- [Data]
<<<<

import Summits.ResolutionOfSingularities.ResolutionOfSingularities.Theorems.ProximityCutClasses
import HarnessLib

/-!
# CoefficientCutClasses — decomp-res node «CoefficientCut» (lens-5 g19 rev 1) refining the MaxContactCut aside
31770; tree file 1/4 of the node

Content VERBATIM from the decomp-res lens-5 g19 file `HOME/decomp-res-lens-5/g19/CoefficientCut.lean` rev 1 (sha256
e823b9913123731a ≡
`parts/CoefficientCut-NODE-rev1-e823b991.lean`, 759 l; statements identical to the graded NODE pin e42372fd).  HOME =
run/shared/lean/pub/decomp-res.  Critic: CRITIC-LEDGER rows 135 / 135a CLEARED (DECIDED-MOD-PORT(KNOWN) +1 · MAP
+1), landing orders
2026-08-30T19:29:50Z / 19:36:14Z.  Host: route `MaxContactCut`, aside 31770 `MaxContactCut.DefectWalksDeep` BY NAME
through the tree's
`ExitLaw.defectWalksDeep_iff_joint'` and the lens-5 g18 node `Theorems/PlanarCut*` + `MaxContactCutPlanarCut`.

Route-independent, OUTSIDE the Theses cone (importable by the route file for the asides): PIECE 1′
`NoPlanarJointTailsDeep` (the planar
WINDOW, DECIDED-MOD-PORT in `MaxContactCutCoefficientCut.planar_iff_monomial`), PIECE 2 `NoSkewJointTailsDeep` (THE
LOCATED RESIDUAL: skew tails),
both VERBATIM, and PIECE 1 in cone-free letters `NoMonomialLedPlanarJointTailsDeep` (PORT · COSTUME(cite)) with
`IsMonomialLed`.
Kernels, the lens-letter PIECE 1, the node equation and `closes`: `MaxContactCutCoefficientCut`; laws:
`CoefficientCutLaws` / `CoefficientCutTangency`.

[WRITER NOTE (decomp-res writer g7): split by the critic's order into `CoefficientCutClasses` (CONE-FREE: the two
classes whose binders use
only tree-free vocabulary — `NoPlanarJointTailsDeep`, `NoSkewJointTailsDeep` VERBATIM — plus the writer's
cone-free restatement
`NoMonomialLedPlanarJointTailsDeep` of PIECE 1 with the PlanarCut letters `sm (layer k a F) i j = 0` spelled out as
`IsMonomialLed`, so that
the route file can import the two asides; the in-cone wiring file proves the restatement EXACT:
`monomialPlanar_iff_monomialLed`),
`CoefficientCutLaws` (§1–§3, PROVED, imports `MaxContactCutPlanarCut`), `CoefficientCutTangency` (§3b, PROVED)
and `MaxContactCutCoefficientCut`
(§4 VERBATIM: PIECE 1 `NoMonomialPlanarJointTailsDeep` in the lens's letters, the node equation, `closes`, the
exact cut, necessities — plus the
writer's link §4w).  ONE namespace `…Theorems.CoefficientCut` as in the lens; global `set_option` line dropped;
nothing else changed.]

## The lens's node description (VERBATIM)

# CoefficientCut — decomp-res node «CoefficientCut» (lens-5 «finite/base range + asymptotic regime + bridge», g19; rev 1:
PIECE-1 cites K–M p. 2/p. 5 added, port memo `PORT.md`, companion `DifferentialShadeSettles.lean` — statements unchanged)

TARGET (tree, BY NAME): the joint residual `ExitLaw.NoRepeatTranslationRecurrentExcessPlateauxDeep` of the aside
31770 `MaxContactCut.DefectWalksDeep` (tree `ExitLaw.defectWalksDeep_iff_joint'`: 31770 `⟺` deep arc law `∧` joint
residual; lens-5 g18 rev 1, tree `PlanarCut.joint_iff_nonComponentPlanar`: the joint residual `≡` its located form
«every planar tail is a GHOST tail whose wall does not divide `F`»).

THE NODE — ONE EQUIV, proved hypothesis-free (`joint_iff_monomial_skew`), with a split beneath it:
    joint residual `⟺` `NoMonomialPlanarJointTailsDeep` [PIECE 1 · PORT · COSTUME(cite) + WEAKER]
                    `∧` `NoSkewJointTailsDeep`          [PIECE 2 · RESIDUAL · UNDECIDED(stated test) + WEAKER · LOCATED]
and `closes : NoFreePointTailsDeep → PIECE 1 → PIECE 2 → MaxContactCut.DefectWalksDeep` (the arc law enters exactly
as in the tree's `PlanarCut.closes`).

THE LEVER — the COEFFICIENT DATUM of the NON-maximal-contact plane.  g18 cut the joint residual by the planes
`u_k = 0` the walk eventually RESPECTS (never the chart, never translated along) and killed, with the wall potential
`pot`, the case where the wall DIVIDES `F` (layer `0` empty).  For a GHOST wall (layer `0 ≠ ∅`) no wall potential is
monotone (census `census/planar/kangaroo/T-kangaroo-0.md`: a forced `+1` regain in layer `0`; `census/T-planar-1.md`:
no violation-free linear potential).  This node separates the layers: the POSITIVE layers `a = 1 … q−1` — the
coefficients `G⁽ᵃ⁾(u_i,u_j)` of `u_k^a` in `F`, i.e. the coefficient-ideal datum of the pair (`F`, `H = {u_k = 0}`)
— transform AUTONOMOUSLY under every planar move whatever layer `0` does (tree `coeff_pointTransform_planar`;
cleaning only deletes `q`-th powers, which live in layers `≡ 0 mod q`), so THEIR potential `potPos` still dies at
the proximity repeats (§1): every planar tail of the joint residual reaches, IN KERNEL, the MONOMIAL REGIME — every
positive layer monomial-led for ever (`sm = 0`: its exponent set has a componentwise least element, i.e. `G⁽ᵃ⁾` =
monomial × unit in the local ring of the plane).  What is left moving is ONE purely inseparable equation
`Z^q + G⁽⁰⁾(u_i,u_j)` over a regular SURFACE germ, twisted by MONOMIAL marks `(G⁽ᵃ⁾, q − a)`: a differential Rees
algebra / idealistic filtration with `τ ≥ 1` on the regular 3-FOLD `(Z,u_i,u_j)` (EVENTUAL COORDINATE CONTACT drops
the ambient dimension from 4 to 3) whose amplifying marks are already monomial — inside the PRINTED dimension-three
theorems (Benito–Villamayor 2012: Thm 2.11 + Thm 3.3 + §4, `d = 3 → d' = 2`; Kawanoue–Matsuki arXiv:1205.4556: the
local algorithm for idealistic filtrations in dimension 3, §4–§5), strictly below the open two-`p`-polynomial problem
`MaxContactCut.RungTwo` (dimension 4, `τ ≥ 2`).  The identification «the chain of germs of the planar tail is
dominated by a run of the printed algorithm on the restricted datum» is the PORT (piece 1).

KERNEL CONTENT (all PROVED; 0 `sorry`; axioms standard):
* §1 `potPos` descends on ANY planar tail and dies at the repeats (`potPos_succ_succ_le`, `exists_potPos_eq_zero`,
  `exists_dead_pos`): the monomial regime is REACHED — the tree's `pot_*` calculus with its «layer `0` empty»
  hypothesis REMOVED;
* §2–§3 two PROFILE LAWS of the monomial regime, at every TRANSLATED move `t`: THIN — the new layer `0` has an
  exponent with `d_{j_t} < q` (`layer_zero_thin_after_translated`); LOW — the old layer `0` has an exponent of
  degree `< 2q`, so `ord₀ F_t < 2q` and the excess `m_t = ord₀ F_t − q < q` (`layer_zero_low_at_translated`,
  `ordZero_lt_at_translated`).  Mechanism: otherwise the new state is fat off the translation axis
  (`fat_pos_of_dead_pos` — the tree's `fat_of_dead_layers` without its layer-`0` hypothesis — and the tree's
  `not_isolatedTop_of_fat`), contradicting `ForcedWalk.isolated`;
* §3b the FREE-POINT TANGENCY LAW of layer `0` (independent of the monomial regime): at ANY planar move landing
  in excess, every row `q < n < 2q` of layer `0` is tangent to order `2q − n + 1` at the free point — its row
  polynomial's Taylor coefficients `l ≤ 2q − n` vanish (`row_tangency_at_planar_move`, via the layer-`0` row
  identity `coeff_step_row_zero`), so every non-empty such row REACHES `d_i ≥ 2q + 1 − n`
  (`row_reach_at_planar_move`) — the layer-`0` companion, one storey up, of the tree's degree-`q` free-point laws;
* §4 the three classes; the KERNEL REDUCTION `noPlanarJointTails_of_monomial` (tree law for dividing walls + §1);
  the node equation; `closes`; the exact cut `defectWalksDeep_iff_monomial_skew`; necessity of each piece; and
  `profile_of_monomialPlanar` (the profile laws stated on piece 1's class, hypothesis-free).

WHY NOVEL.  First use, on this summit, of the coefficient ideal with respect to a NON-maximal-contact hypersurface —
the plane handed over by planarity, not a hypersurface of maximal contact (which does not exist here): it turns the
ghost-planar residual, on which every wall potential tried so far regains, into a DIMENSION DROP to a surface base
with monomial boundary marks, i.e. into print — with the reduction to the monomial regime carried out in kernel, not
assumed.  No earlier decomp-res node restricts to a plane: lens-2's ports are maximal-contact eliminations of the
purely inseparable variable itself (dimension 4 → 3), lens-5 g18's law needs the wall to divide `F`, lens-3/4/6 cut
by shade / boundary arcs / tail order.

WHY EACH PIECE IS STRICTLY WEAKER (by letter; must-fail probes in `bc/Probe.lean`): piece 1 = joint binders + a
planar tail + layer `0` non-empty + positive layers monomial-led (three extra hypotheses; `monomial_of_planar ∘
planar_of_joint`), not known to give the joint residual (probe P1 fails) and claimed KNOWN modulo the port; piece 2 =
joint binders + «no planar tail» (`skew_of_joint`), not known to give the joint residual (P3 fails), UNDECIDED with a
stated census test.  Together they are EXACTLY the joint residual.

NOT CLAIMED / RULED OUT: (i) the multiplicity ledger plus the LOW law do NOT kill piece 1 by bookkeeping — on a planar
tail of shade `n < q` the symbolic dynamics «`m ↦ m + n − q` at a translated move (allowed only while `m < q`),
`m ↦ m + n − q + r_{c'}` at an untranslated one» has admissible cycles (e.g. `q = 8`, `n = 7`: translated,
translated, untranslated chart-switch, with `m = 4, 3, 2, 4, …`), so the port's printed content (B–V's invariant on
the restricted presentation) is genuinely needed; (ii) no layer-`0` potential is claimed monotone; (iii) nothing here
bears on skew tails; (iv) the forced walk is not claimed to be verbatim a run of either printed algorithm.

(Sources: BenitoVillamayor2012 Thm. 2.11, Thm. 3.3, §4; KawanoueMatsuki2016 §4–§5 (arXiv:1205.4556 pp. 2, 5,
7); Hauser2010 §§D–G; HauserPerlega2019; CossartJannsenSaito2020 Thm. 2.14; CossartPiltant2019; Moh1987.)
-/

noncomputable section

open MvPolynomial Finset
open Literature.AlgebraicGeometry.Resolution
open Literature.AlgebraicGeometry.Resolution.Hauser2010
open Literature.AlgebraicGeometry.Resolution.PointBlowup
open Literature.AlgebraicGeometry.Resolution.WeightedBlowup
open Summit.ResolutionOfSingularities.ResolutionOfSingularities.Theorems.TightDefectClasses
open Summit.ResolutionOfSingularities.ResolutionOfSingularities.Theorems.TightDefectStrongWalks
open Summit.ResolutionOfSingularities.ResolutionOfSingularities.Theorems.ItineraryCutClasses
open Summit.ResolutionOfSingularities.ResolutionOfSingularities.Theorems.ProximityCut

namespace Summit.ResolutionOfSingularities.ResolutionOfSingularities.Theorems.CoefficientCut

/-! ## §4 (classes with tree-free binders, VERBATIM) the planar WINDOW and the SKEW residual -/

/-- PIECE 1′ · WINDOW · **ALL PLANAR TAILS OF THE JOINT RESIDUAL** (ghost walls INCLUDED: no multiplicity /
divisibility hypothesis on the wall) · the joint residual's binders VERBATIM + ONE planar tail · tags:
DECIDED-MOD-PORT (`noPlanarJointTails_of_monomial`: the KERNEL reduces it to the monomial planar case —
`planar_iff_monomial`, EXACT) · WEAKER(evidence: sub-case of the joint residual, `planar_of_joint`; P2 must-fail). -/
def NoPlanarJointTailsDeep : Prop :=
  ∀ p : ℕ, p.Prime → ∀ e : ℕ, 2 ≤ e → ∀ (K : Type) [Field K] [CharP K p] [PerfectField K] [DecidableEq K]
    (s₀ : State (Fin 3) K), IsRoot (p ^ e) s₀ → ∀ W : ForcedWalk (p ^ e) s₀, (∀ i, 1 ≤ (W.st i).shade) →
    ∀ N : ℕ, (∀ t, N ≤ t → (W.st (t + 1)).shade = (W.st t).shade) →
    (∀ t, N ≤ t → ordZero (W.st t).F ≠ ((p ^ e : ℕ) : ℕ∞)) →
    (∀ M : ℕ, ∃ t, M ≤ t ∧ StaysOnNewest W t) → (∀ M : ℕ, ∃ t, M ≤ t ∧ W.b t ≠ 0) →
    ∀ (k : Fin 3) (N' : ℕ), (∀ t, N' ≤ t → W.j t ≠ k ∧ W.b t k = 0) → False

/-- PIECE 2 · RESIDUAL · **SKEW TAILS** · the joint residual's binders VERBATIM + «NO planar tail at all»: every
coordinate plane `u_k = 0` is, infinitely often, the chart or the direction of a translation — the walk keeps
turning through all three coordinates while repeating and translating on an excess plateau · tags:
UNDECIDED(stated test: census ask T-planar-7b — among excess-plateau stretches of root walks with ≥ 1 proximity
repeat and ≥ 1 translated move, count the SKEW ones (all three coordinates charted-or-translated inside the stretch)
against the planar ones, per bed K0/K2/K3 of `census/planar/planar6/`; 0 skew stretches of length ≥ L for growing L
is the finite-window shadow of this class being empty) · WEAKER(evidence: sub-case of the joint residual BY LETTER,
`skew_of_joint`; not known to imply it: P3 must-fail) · LOCATED (`≡` the joint residual GIVEN piece 1:
`joint_iff_skew_of_monomial`; EXACT complement of the planar window: `joint_iff_planar_skew`) · leaf: IDEA-NEEDED
(no respected plane ⇒ no regular surface base for a coefficient datum; candidate levers: a two-plane run-length law,
the Kawanoue–Matsuki stall analysis of the alternating case) ∧ INSTRUMENTABLE (T-planar-7b). -/
def NoSkewJointTailsDeep : Prop :=
  ∀ p : ℕ, p.Prime → ∀ e : ℕ, 2 ≤ e → ∀ (K : Type) [Field K] [CharP K p] [PerfectField K] [DecidableEq K]
    (s₀ : State (Fin 3) K), IsRoot (p ^ e) s₀ → ∀ W : ForcedWalk (p ^ e) s₀, (∀ i, 1 ≤ (W.st i).shade) →
    ∀ N : ℕ, (∀ t, N ≤ t → (W.st (t + 1)).shade = (W.st t).shade) →
    (∀ t, N ≤ t → ordZero (W.st t).F ≠ ((p ^ e : ℕ) : ℕ∞)) →
    (∀ M : ℕ, ∃ t, M ≤ t ∧ StaysOnNewest W t) → (∀ M : ℕ, ∃ t, M ≤ t ∧ W.b t ≠ 0) →
    (∀ (k : Fin 3) (N' : ℕ), ∃ t, N' ≤ t ∧ (W.j t = k ∨ W.b t k ≠ 0)) → False

/-! ## §4w (writer g7 · cone-free letters for PIECE 1) -/

/-- MONOMIAL-LED exponent sets (writer g7, cone-free spelling of the PlanarCut letter `sm S i j = 0`): a finite set `S` of
exponents is monomial-led in the plane coordinates `u_i, u_j` iff it is empty or has an element componentwise least in
`(d_i, d_j)` — i.e. the layer it describes is `u_i^{a} u_j^{b} ×` (unit in the local ring of the plane).  EXACT:
`PlanarCut.sm S i j = 0 ↔ IsMonomialLed S i j` (`MaxContactCutCoefficientCut.sm_eq_zero_iff_isMonomialLed`). [folklore] -/
def IsMonomialLed (S : Finset (Fin 3 →₀ ℕ)) (i j : Fin 3) : Prop :=
  S = ∅ ∨ ∃ d ∈ S, ∀ d' ∈ S, d i ≤ d' i ∧ d j ≤ d' j

/-- PIECE 1 in CONE-FREE LETTERS (writer g7; the aside's home) · PORT · **THE MONOMIAL PLANAR CASE** — VERBATIM the lens's
`NoMonomialPlanarJointTailsDeep` (tree `MaxContactCutCoefficientCut`, same namespace) except that the last binder
`sm (layer k a (W.st t).F) i j = 0` (PlanarCut letters, inside the Theses cone) is spelled
`IsMonomialLed (((W.st t).F.support).filter (fun d => d k = a)) i j` (`PlanarCut.layer k a F` is by definition that filter).
EXACT: `NoMonomialPlanarJointTailsDeep ↔ NoMonomialLedPlanarJointTailsDeep` (`monomialPlanar_iff_monomialLed`,
PROVED).  Tags as PIECE 1:
COSTUME(cite: BenitoVillamayor2012 = Math. Ann. 353 / arXiv:1103.3464 Thm 2.11 (p. 8) + Thm 3.3 + §4 cases A–D2
(pp. 12–17),
`d = 3 → d' = 2`; KawanoueMatsuki2016 = ASPM 70 / arXiv:1205.4556 p. 2 (the local algorithm for idealistic filtrations in
dimension 3, perfect fields by Galois descent), p. 5 (output `Sing = ∅`), p. 7 (the `τ = 1` monomial case),
§4–§5) · WEAKER (sub-case of
the joint residual BY LETTER, `monomial_of_planar ∘ planar_of_joint`; probe P1 must-fail) · leaf ATTACKABLE ∧
INSTRUMENTABLE (T-planar-7a:
0 violations of the profile laws on the census polynomials).  DICTIONARY and obstruction argument: see PIECE 1's docstring in
`MaxContactCutCoefficientCut` and the lens memo `HOME/decomp-res-lens-5/g19/PORT.md`.
(Sources: BenitoVillamayor2012 Thm. 2.11, §4; KawanoueMatsuki2016 §4–§5.) -/
def NoMonomialLedPlanarJointTailsDeep : Prop :=
  ∀ p : ℕ, p.Prime → ∀ e : ℕ, 2 ≤ e → ∀ (K : Type) [Field K] [CharP K p] [PerfectField K] [DecidableEq K]
    (s₀ : State (Fin 3) K), IsRoot (p ^ e) s₀ → ∀ W : ForcedWalk (p ^ e) s₀, (∀ i, 1 ≤ (W.st i).shade) →
    ∀ N : ℕ, (∀ t, N ≤ t → (W.st (t + 1)).shade = (W.st t).shade) →
    (∀ t, N ≤ t → ordZero (W.st t).F ≠ ((p ^ e : ℕ) : ℕ∞)) →
    (∀ M : ℕ, ∃ t, M ≤ t ∧ StaysOnNewest W t) → (∀ M : ℕ, ∃ t, M ≤ t ∧ W.b t ≠ 0) →
    ∀ (i j k : Fin 3), i ≠ j → j ≠ k → i ≠ k → (∀ t, N ≤ t → W.j t ≠ k ∧ W.b t k = 0) →
    (∀ t, N ≤ t → ∃ d ∈ (W.st t).F.support, d k = 0) →
    (∀ t, N ≤ t → ∀ a, 1 ≤ a → a < p ^ e →
      IsMonomialLed (((W.st t).F.support).filter (fun d => d k = a)) i j) → False

end Summit.ResolutionOfSingularities.ResolutionOfSingularities.Theorems.CoefficientCut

>>>>

Write out exactly the lines between the start of the entries and the line containing "(DECIDED-MOD-PORT(KNOWN) +1 · MAP", including that line and the first one.

import Summits.ResolutionOfSingularities.ResolutionOfSingularities.Theorems.ProximityCutClasses
import HarnessLib

/-!
# CoefficientCutClasses — decomp-res node «CoefficientCut» (lens-5 g19 rev 1) refining the MaxContactCut aside
31770; tree file 1/4 of the node

Content VERBATIM from the decomp-res lens-5 g19 file `HOME/decomp-res-lens-5/g19/CoefficientCut.lean` rev 1 (sha256
e823b9913123731a ≡
`parts/CoefficientCut-NODE-rev1-e823b991.lean`, 759 l; statements identical to the graded NODE pin e42372fd).  HOME =
run/shared/lean/pub/decomp-res.  Critic: CRITIC-LEDGER rows 135 / 135a CLEARED (DECIDED-MOD-PORT(KNOWN) +1 · MAP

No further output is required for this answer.